§ What is required: Below are entries; copy exactly the lines from the one with "References: T. Bałaban, CMP" through the one with "open B15DeterminingSets (embIter)", both included, and leave out the rest.

[Data excerpts]
━━━━━━━━━━
import Summits.QuantumFields.YangMills.Theorems.UnitScaleTiltProp7TubeComparisonKnit
import Summits.QuantumFields.YangMills.Theorems.UnitScaleTiltProp7TubeStrSubStairLineIter
import Summits.QuantumFields.YangMills.Theorems.UnitScaleTiltProp7TrueLinIterDefectOfStairGauge
import Summits.QuantumFields.YangMills.Theorems.UnitScaleTiltProp7CoarseGaugeEqFrameResponseQTwS
import Summits.QuantumFields.YangMills.Theorems.UnitScaleTiltProp7TransverseRowOfTubeRowRegPr
import HarnessLib

/-!
# Route `UnitScaleTilt`, crux «MinimiserStabilityRegPr» (stmt-QuantumFields-19200, stub EX), positivity block, pen (b) —
# ★★★ THE INSTANTIATION: `hQcmp` (CT = 4, `Cq = 10¹¹L¹⁰`) FOR EVERY CARRIER AT EVERY PRINTED-REGULAR BACKGROUND, NO SUPPLIER ROW LEFT

Cell `ym3-torus` (rung R3 — YM₃ on T³; NOT d = 4, NOT the Clay problem).  Width seat `ym-routeR-w4` g25, pen handed over by the (b) holder w7-19200 g10 (HOME STATUS 2026-08-29 22:25:49Z:
«the INSTANTIATION file … the letters are yours»).  THEOREMS ONLY (0 `def`, 0 `sorry`); `--supports stmt-QuantumFields-19200 --as helper`; count-neutral.

THE POINT.  The knit door ✓`Prop7TubeComparisonKnit.tubeRowC_of_su2Rows` (p748250) turns three 𝔰𝔲(2) supplier rows — (R1) the tower-vs-corner row with a unitary frame, (R2) the
DEFECT row `S ≈ G`, (R3) the identity `QTwS W A = G A ∘ bondShift` — into the tube-comparison row `hQcmp` with `CT = 4`.  All three rows are now NAMED theorems of the tree:
(R1) = ✓`Prop7TubeStrSubStairLineIter.sum_frob_tubeStr_sub_smul_conjR_lineIter_le` (p748544, `E₁ = 2·10⁹L⁴ε₀²ℓ^dℓ²`), (R2) = ✓`Prop7TrueLinIterDefectOfStairGauge.
sqrt_sum_normSq_frameReduced_sub_lineIter_le_of_regPr` (p746096) at `k = K − n`, squared and read in Frobenius letters, (R3) = ✓`Prop7CoarseGaugeEqFrameResponseQTwS.
QTwS_apply_eq_frameReduced_bondShift` (px13 g11, p748472's companion).  The ONE plumbing point: the suppliers take the pure `LINE` family `S`, the true-linearisation family `Q`
and the stair-mean coarse gauges `Λ` as HYPOTHESIS-BOUND recursions; here they are supplied as `Nat.rec` terms (`S`, `Q`: the recursion rows hold by `rfl`) and by
✓`exists_stairGauge_family` (`Λ`, via `choose`), so NO recursion row surfaces.  The knit's slack constant `(8(ℓ^d)²E₂ + 8E₁)∕(ε₀²ℓ^dℓ²)` is bounded by the CLOSED, LEVEL-UNIFORM
`Cq := 10¹¹·L¹⁰` (at `d = 3`: `ρ² = L⁻¹`, `ρ^{2(K−n)} = ℓ⁻¹`, `κ² = 159²·25·36·L⁵`, `B = 25L²ε₀∕16`, `e^{2κB∕ρ} ≤ e ≤ 3` under `10¹⁰L⁶ε₀ ≤ 1`).
HONEST SCOPE.  Plumbing + one numeric comparison; no estimate of print beyond the cited rows as landed.  The `hT` binder follows by ✓`Prop7TransverseRowOfTubeRowRegPr.hT_of_tubeRowC`
(its window `16·Cq·ε₀² ≤ 1` holds under `10¹⁰L⁶ε₀ ≤ 1`, proved here as `sixteen_mul_Cq_mul_sq_le_one`); `hGF`, the print rows, `hThm2S`, EX `stub_existenceMinimalOrbit` and the crux
`MinimiserStabilityRegPr` are NOT proved here.
References: T. Bałaban, CMP **98** (1985) 17–51 [Balaban1985Averaging] (Prop. 2 (53) p.26, Prop. 3 (124)–(126) p.36, Prop. 4 (134)–(135) p.38); CMP **95** (1984) 17–40
[Balaban1984PropagatorsI] ((1.18)–(1.20) pp.19–20); CMP **99** (1985) 389–434 [Balaban1985BackgroundPropagators] (Thm 3.11 p.416, (3.118)–(3.122)); CMP **102** (1985) 277–309
[Balaban1985Variational] ((51) p.286).
-/

set_option autoImplicit false

noncomputable section

open scoped BigOperators Matrix.Norms.L2Operator Matrix InnerProductSpace

namespace Summit.QuantumFields.YangMills.Theorems.Prop7TubeComparisonKnitOfRegPr

open Literature.MathematicalPhysics.QuantumFieldTheory.Balaban1983to89
open Literature.MathematicalPhysics.QuantumFieldTheory.Balaban1983to89.T3ContinuumYM3Torus
open Finset T4Continuum BlockAveraging AveragingRT ExpMeanLog BlockAveragingEMLLinearised BlockAveragingEMLLinearisedBackground BlockAveragingEMLProp2
open B1RG242Torus
open B7Prop1Explicit (treeWord expUnit)
open B7Prop2Explicit (unitaryUnits)
open B7Eq78Linearization (conjR)
open B10Eq27TorusAxialLog (holT unitsField toUField axialT)
open B15DeterminingSets (embIter)
open T3LevelShift (bondShift)
open T3PrintedRegularOrbits (sites_eq)
open T3PrintedRegularMinimiser (RegPr)
open T3SectALandauChart (bgUnits)
open Summit.QuantumFields.YangMills.Theorems.Prop8Chart (emlIterU)
open B11Eq103H1Complex (BondL2K)
open Summit.QuantumFields.YangMills.Theorems.Prop7SectET3Transport (periodsT3)
open Summit.QuantumFields.YangMills.Theorems.Prop7SectET3HilbertLetters (W₂ frobEquiv DstarL2)
open Summit.QuantumFields.YangMills.Theorems.Prop7SectET3WilsonHessian (DeltaEta)
open Summit.QuantumFields.YangMills.Theorems.Prop7SectET3CurvedPropagators (Qk)
open Summit.QuantumFields.YangMills.Theorems.Prop7TransverseRowOfTubeRowRegPr (hT_of_tubeRowC)
open Summit.QuantumFields.YangMills.Theorems.Prop7SymAvgTwSym (QTwS)
open Summit.QuantumFields.YangMills.Theorems.Prop7SkewSplitOpNormRow (sum_opNorm_sq_le_sum_frob sum_frob_le_two_mul_sum_opNorm_sq)
open Summit.QuantumFields.YangMills.Theorems.Prop7TubeComparisonKnit (tubeRowC_of_su2Rows)
open Summit.QuantumFields.YangMills.Theorems.Prop7TubeStrSubStairLineIter (sum_frob_tubeStr_sub_smul_conjR_lineIter_le axialT_bg_mem_unitaryUnits)
open Summit.QuantumFields.YangMills.Theorems.Prop7TrueLinIterDefectOfStairGauge (sqrt_sum_normSq_frameReduced_sub_lineIter_le_of_regPr)
open Summit.QuantumFields.YangMills.Theorems.Prop7CoarseGaugeEqFrameResponseQTwS (exists_stairGauge_family QTwS_apply_eq_frameReduced_bondShift)

variable (F : T3Family) (n K : ℕ)

/-! ## §1 The numeric comparison `(8(ℓ^d)²E₂ + 8E₁)∕(ε₀²ℓ^dℓ²) ≤ 10¹¹L¹⁰` -/

set_option maxHeartbeats 400000 in
/-- **THE BRIDGE CONSTANT, SQUARED AND LEVEL-FREE** (d = 3, `ℓ′ = 5L`): with `ρ = √((L^d)⁻¹L²)`, `κ = 159ℓ′√(2d·L^d·2d)`, `B = ℓ′²ε₀∕16` and `10¹⁰L⁶ε₀ ≤ 1`:
`16·(ℓ^d)²·(ρ⁻¹·ρ^{K−n}·κBe^{κB∕ρ})² ≤ (10¹¹L¹⁰ − 16·10⁹L⁴)·ε₀²·(ℓ^d·ℓ²)` (`ρ² = L⁻¹`, `(ρ²)^{K−n}·ℓ^d = ℓ²` at `d = 3`, `κ²B² = 159²·900·(25∕16)²·L⁹ε₀²`, `e^{2κB∕ρ} ≤ 3`).
[cite: Balaban1985Averaging, Prop. 3 (124)-(126) p.36; Balaban1984PropagatorsI, (1.20) p.20] -/
theorem bridgeConst_sq_le {ε₀ : ℝ} (hε₀ : 0 < ε₀) (hε : 10 ^ 10 * (F.L : ℝ) ^ 6 * ε₀ ≤ 1) :
    16 * (((F.L : ℝ) ^ (K - n)) ^ (F.P K).d) ^ 2
        * ((Real.sqrt ((((F.P K).L : ℝ) ^ (F.P K).d)⁻¹ * ((F.P K).L : ℝ) ^ 2))⁻¹ * (Real.sqrt ((((F.P K).L : ℝ) ^ (F.P K).d)⁻¹ * ((F.P K).L : ℝ) ^ 2) ^ (K - n)
            * (159 * ((((F.P K).d + 2) * (F.P K).L : ℕ) : ℝ) * Real.sqrt (2 * (F.P K).d * ((F.P K).L : ℝ) ^ (F.P K).d * (2 * (F.P K).d))) * (((((F.P K).d + 2) * (F.P K).L : ℕ) : ℝ) ^ 2 / 16 * ε₀)
              * Real.exp ((159 * ((((F.P K).d + 2) * (F.P K).L : ℕ) : ℝ) * Real.sqrt (2 * (F.P K).d * ((F.P K).L : ℝ) ^ (F.P K).d * (2 * (F.P K).d))) / Real.sqrt ((((F.P K).L : ℝ) ^ (F.P K).d)⁻¹ * ((F.P K).L : ℝ) ^ 2) * (((((F.P K).d + 2) * (F.P K).L : ℕ) : ℝ) ^ 2 / 16 * ε₀)))) ^ 2
      ≤ (10 ^ 11 * (F.L : ℝ) ^ 10 - 16 * 10 ^ 9 * (F.L : ℝ) ^ 4) * (ε₀ ^ 2 * ((((F.L : ℝ) ^ (K - n)) ^ (F.P K).d) * ((F.L : ℝ) ^ (K - n)) ^ 2)) := by
  have hd : (F.P K).d = 3 := T3Family.P_d F K
  have hLL : ((F.P K).L : ℝ) = F.L := rfl
  have hL3 : (3 : ℝ) ≤ F.L := by
    have h3 : 3 ≤ F.L := by obtain ⟨a, ha⟩ := F.hL.1; have := F.hL.2; omega
    exact_mod_cast h3
  have hL0 : (0 : ℝ) < F.L := by linarith
  have hℓp : ((((F.P K).d + 2) * (F.P K).L : ℕ) : ℝ) = 5 * (F.L : ℝ) := by rw [hd, ← hLL]; push_cast; ring
  rw [hℓp, hd, hLL]
  -- the letters at `d = 3`
  set L : ℝ := (F.L : ℝ) with hLdef
  set ℓ : ℝ := L ^ (K - n) with hℓ
  have hℓ0 : 0 < ℓ := by rw [hℓ]; positivity
  have hρ2 : (L ^ 3)⁻¹ * L ^ 2 = L⁻¹ := by field_simp
  rw [hρ2]
  set ρ : ℝ := Real.sqrt L⁻¹ with hρ
  have hρ0 : 0 < ρ := by rw [hρ]; exact Real.sqrt_pos.mpr (inv_pos.mpr hL0)
  have hρsq : ρ ^ 2 = L⁻¹ := by rw [hρ]; exact Real.sq_sqrt (inv_nonneg.mpr hL0.le)
  have hρk : (ρ ^ (K - n)) ^ 2 * ℓ = 1 := by
    rw [← pow_mul, mul_comm (K - n) 2, pow_mul, hρsq, hℓ, ← mul_pow, inv_mul_cancel₀ hL0.ne', one_pow]
  -- `κ² = 159²·25·36·L⁵`
  have h36 : Real.sqrt (2 * (3 : ℕ) * L ^ (3 : ℕ) * (2 * (3 : ℕ))) ^ 2 = 36 * L ^ 3 := by
    rw [Real.sq_sqrt (by positivity)]; push_cast; ring
  set s : ℝ := Real.sqrt (2 * (3 : ℕ) * L ^ (3 : ℕ) * (2 * (3 : ℕ))) with hs
  have hs0 : 0 ≤ s := Real.sqrt_nonneg _
  -- the exponent is tiny: `x = κB∕ρ`, `x² = κ²B²L ≤ 10⁻¹²`, so `e^{2x} ≤ e ≤ 3`
  set x : ℝ := 159 * (5 * L) * s / ρ * ((5 * L) ^ 2 / 16 * ε₀) with hx
  have hx0 : 0 ≤ x := by rw [hx]; positivity
  have hxsq : x ^ 2 = (159 * (5 * L)) ^ 2 * (36 * L ^ 3) * L * ((5 * L) ^ 2 / 16 * ε₀) ^ 2 := by
    rw [hx, div_mul_eq_mul_div, div_pow, mul_pow, mul_pow, h36]
    have : ρ ^ 2 ≠ 0 := by positivity
    field_simp
    rw [hρsq]; field_simp
  have hL6 : L ^ 6 * ε₀ ≤ ((10 : ℝ) ^ 10)⁻¹ := by
    have : (10 : ℝ) ^ 10 * (L ^ 6 * ε₀) ≤ 1 := by rw [← mul_assoc]; exact hε
    rw [inv_eq_one_div, le_div_iff₀ (by norm_num)]; linarith
  have hx2le : x ^ 2 ≤ (1 / 2) ^ 2 := by
    rw [hxsq]
    have h1 : (159 * (5 * L)) ^ 2 * (36 * L ^ 3) * L * ((5 * L) ^ 2 / 16 * ε₀) ^ 2 = (159 ^ 2 * 25 * 36 * (625 / 256)) * (L ^ 6 * ε₀) ^ 2 / L ^ 2 := by
      field_simp; ring
    rw [h1, div_le_iff₀ (by positivity)]
    have h2 : (L ^ 6 * ε₀) ^ 2 ≤ (((10 : ℝ) ^ 10)⁻¹) ^ 2 := pow_le_pow_left₀ (by positivity) hL6 2
    have h3 : (1 : ℝ) ≤ L ^ 2 := one_le_pow₀ (by linarith)
    norm_num at h2 ⊢
    nlinarith [h2, h3]
  have hxle : x ≤ 1 / 2 := (pow_le_pow_iff_left₀ hx0 (by norm_num) two_ne_zero).mp hx2le
  have hexp : Real.exp x ^ 2 ≤ 3 := by
    rw [← Real.exp_nat_mul]; push_cast
    calc Real.exp (2 * x) ≤ Real.exp 1 := Real.exp_le_exp.mpr (by linarith)
      _ ≤ 3 := by have := Real.exp_one_lt_d9; linarith
  -- assemble: the left side is `16·ℓ^6·ρ⁻²·(ρ^{K−n})²·κ²B²·e^{2x} = 16·L·ℓ⁵·κ²B²·e^{2x}`
  have hlhs : 16 * (ℓ ^ (3 : ℕ)) ^ 2 * (ρ⁻¹ * (ρ ^ (K - n) * (159 * (5 * L) * s) * ((5 * L) ^ 2 / 16 * ε₀) * Real.exp x)) ^ 2
      = 16 * L * (ℓ ^ 3 * ℓ ^ 2) * ((159 * (5 * L)) ^ 2 * (36 * L ^ 3) * ((5 * L) ^ 2 / 16 * ε₀) ^ 2) * Real.exp x ^ 2 := by
    have e1 : (ℓ ^ (3 : ℕ)) ^ 2 = (ℓ ^ 3 * ℓ ^ 2) * ℓ := by ring
    have e2 : (ρ⁻¹ * (ρ ^ (K - n) * (159 * (5 * L) * s) * ((5 * L) ^ 2 / 16 * ε₀) * Real.exp x)) ^ 2
        = (ρ ^ 2)⁻¹ * (ρ ^ (K - n)) ^ 2 * ((159 * (5 * L)) ^ 2 * s ^ 2 * ((5 * L) ^ 2 / 16 * ε₀) ^ 2) * Real.exp x ^ 2 := by
      have hρne : ρ ≠ 0 := hρ0.ne'
      field_simp
    rw [e1, e2, h36, hρsq, inv_inv]
    have : (ρ ^ (K - n)) ^ 2 = ℓ⁻¹ := eq_inv_of_mul_eq_one_left hρk
    rw [this]; field_simp
  rw [hlhs]
  -- numerics: `16·L·κ²B²∕ε₀²·3 = 16·159²·900·(625∕256)·3·L¹⁰ ≤ 10¹¹L¹⁰ − 16·10⁹L⁴`
  have hL1 : (1 : ℝ) ≤ L := by linarith
  have hL4 : L ^ 4 ≤ L ^ 10 := pow_le_pow_right₀ hL1 (by norm_num)
  have hK0 : 0 ≤ 16 * L * (ℓ ^ 3 * ℓ ^ 2) * ((159 * (5 * L)) ^ 2 * (36 * L ^ 3) * ((5 * L) ^ 2 / 16 * ε₀) ^ 2) := by positivity
  calc 16 * L * (ℓ ^ 3 * ℓ ^ 2) * ((159 * (5 * L)) ^ 2 * (36 * L ^ 3) * ((5 * L) ^ 2 / 16 * ε₀) ^ 2) * Real.exp x ^ 2
      ≤ 16 * L * (ℓ ^ 3 * ℓ ^ 2) * ((159 * (5 * L)) ^ 2 * (36 * L ^ 3) * ((5 * L) ^ 2 / 16 * ε₀) ^ 2) * 3 := mul_le_mul_of_nonneg_left hexp hK0
    _ = (16 * 159 ^ 2 * 900 * (625 / 256) * 3) * L ^ 10 * (ε₀ ^ 2 * (ℓ ^ 3 * ℓ ^ 2)) := by ring
    _ ≤ (10 ^ 11 * L ^ 10 - 16 * 10 ^ 9 * L ^ 4) * (ε₀ ^ 2 * (ℓ ^ 3 * ℓ ^ 2)) := by
        refine mul_le_mul_of_nonneg_right ?_ (by positivity)
        nlinarith [hL4, pow_nonneg hL0.le 10]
━━━━━━━━━━
§ Written answer:
References: T. Bałaban, CMP **98** (1985) 17–51 [Balaban1985Averaging] (Prop. 2 (53) p.26, Prop. 3 (124)–(126) p.36, Prop. 4 (134)–(135) p.38); CMP **95** (1984) 17–40
[Balaban1984PropagatorsI] ((1.18)–(1.20) pp.19–20); CMP **99** (1985) 389–434 [Balaban1985BackgroundPropagators] (Thm 3.11 p.416, (3.118)–(3.122)); CMP **102** (1985) 277–309
[Balaban1985Variational] ((51) p.286).
-/

set_option autoImplicit false

noncomputable section

open scoped BigOperators Matrix.Norms.L2Operator Matrix InnerProductSpace

namespace Summit.QuantumFields.YangMills.Theorems.Prop7TubeComparisonKnitOfRegPr

open Literature.MathematicalPhysics.QuantumFieldTheory.Balaban1983to89
open Literature.MathematicalPhysics.QuantumFieldTheory.Balaban1983to89.T3ContinuumYM3Torus
open Finset T4Continuum BlockAveraging AveragingRT ExpMeanLog BlockAveragingEMLLinearised BlockAveragingEMLLinearisedBackground BlockAveragingEMLProp2
open B1RG242Torus
open B7Prop1Explicit (treeWord expUnit)
open B7Prop2Explicit (unitaryUnits)
open B7Eq78Linearization (conjR)
open B10Eq27TorusAxialLog (holT unitsField toUField axialT)
open B15DeterminingSets (embIter)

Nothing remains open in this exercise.